Despite calls from international regulatory bodies including the United Nations and Amnesty International, the federal government refuses to abolish the use of segregation for mentally ill prisoners, stating instead that their focus is on the victims of crime, as though it is a choice between the two. Subsequently, on January 19th 2015 the British Columbia Civil Liberties Association and the John Howard Society of Canada filed a joint lawsuit against the Attorney General of Canada to challenge the use of segregation in Canadian prisons. The lawsuit alleges that segregation constitutes cruel and unusual punishment as it increases suffering, is linked to suicidal behaviour, and is discriminatory toward both mentally ill and Aboriginal prisoners. One week later, the Canadian Civil Liberties Association and the Canadian Association of Elizabeth Fry Societies filed a similar petition in Ontario Superior Court.

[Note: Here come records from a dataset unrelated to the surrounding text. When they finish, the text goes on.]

import Literature.Barriers.RiemannHypothesis.TuranPartialSumsCheckSound
import HarnessLib

/-!
# Sections of `ζ` beyond `σ = 1`: certified zeros of `ζ_N`, `N = 19` and `22 ≤ N ≤ 27`

Barrier catalogue `Literature/Barriers/RiemannHypothesis/`, companion of `TuranPartialSums.lean`.
Pure proof file (a kernel computation; nothing is defined or asserted): for every `N` with
`N = 19` or `22 ≤ N ≤ 27`
the section `ζ_N(s) = ∑_{n ≤ N} n^{-s}` has a zero with `Re s > 1` — cases of Platt–Trudgian 2016,
Theorem 1.1 (ii) ("for all other positive `N` there are infinitely many such
zeroes"; there attributed to Spira 1968, van de Lune–te Riele 1982 and Monach 1980), here CERTIFIED
BY THE KERNEL: `exists_zero_of_checkSegs` (`TuranPartialSumsCheckSound.lean`) applied to the
segments `(n₀, len, [(p, x, y, d), …])` below — for `n₀ ≤ N < n₀ + len` the primes `p` (all
`p ≤ √N` and possibly a few more) get the Gaussian phases `ω(p) = (x + iy)/d`, `x² + y² = d²`, all
larger primes are free — each `N` being verified by `check N 1 es` (the `σ = 1` criterion
`exists_zero_of_criterion` in exact arithmetic) through `decide +kernel` (standard axioms only;
`maxHeartbeats 0` lifts the deterministic time-out for the one declaration). The phases
were found by floating-point optimisation and rounded to Pythagorean points; they carry no meaning
beyond passing the check.

## References

* [PlattTrudgian2016] D. J. Platt, T. S. Trudgian, *Zeroes of partial sums of the zeta-function*,
  LMS J. Comput. Math. 19 (2016), 37–41, Thm. 1.1 and §1 (Table 1).
* [Spira1968] R. Spira, Math. Comp. 22 (1968), 163–173, §4 Table III (`N = 19, 23–27, 29–50`).
-/

namespace Literature.Barriers.RiemannHypothesis

open TuranCheck

set_option maxHeartbeats 0 in
/-- **Certified zeros of the sections `ζ_N`, `N = 19`**: for every such `N` there is `s` with
`Re s > 1` and `ζ_N(s) = 0`. [cite: PlattTrudgian2016, Theorem 1.1] -/
theorem exists_zero_of_certificate_19 (N : ℕ) (h₁ : 19 ≤ N) (h₂ : N < 20) :
    ∃ s : ℂ, 1 < s.re ∧ zetaPartialSum N s = 0 :=
  exists_zero_of_checkSegs (W := 1)
    (segs := [(19, 1,
        [(2, 19, -180, 181), (3, -60, -91, 109)])])
    (by decide +kernel) (by decide +kernel) N h₁ h₂

set_option maxHeartbeats 0 in
/-- **Certified zeros of the sections `ζ_N`, `22 ≤ N ≤ 27`**: for every such `N` there is `s` with
`Re s > 1` and `ζ_N(s) = 0`. [cite: PlattTrudgian2016, Theorem 1.1] -/
theorem exists_zero_of_certificate_22_27 (N : ℕ) (h₁ : 22 ≤ N) (h₂ : N < 28) :
    ∃ s : ℂ, 1 < s.re ∧ zetaPartialSum N s = 0 :=
  exists_zero_of_checkSegs (W := 1)
    (segs := [(22, 3,
        [(2, 24, -143, 145), (3, -28, -45, 53)]),
      (25, 3,
        [(2, 20, -99, 101), (3, -28, -45, 53), (5, -56, -33, 65)])])
    (by decide +kernel) (by decide +kernel) N h₁ h₂

end Literature.Barriers.RiemannHypothesis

Canadian courts have overturned a number of the punitive laws drafted by this particular government, which led the Macdonald-Laurier Institute to name the Supreme Court of Canada the 2014 “Policy Maker of the Year”. While only time will tell whether the lawsuits in British Columbia and Ontario will successfully see the abolition of segregation in Canadian prisons, the increasing collective voice of men and women speaking publically about their horrific experiences in long-term isolation will hopefully sensitize the public to the damages this practice holds for incarcerated men and women, their families, correctional staff, and even the public. For one thing is certain, long-term segregation offers no redeeming qualities that will help to ensure the protection and safety of the public.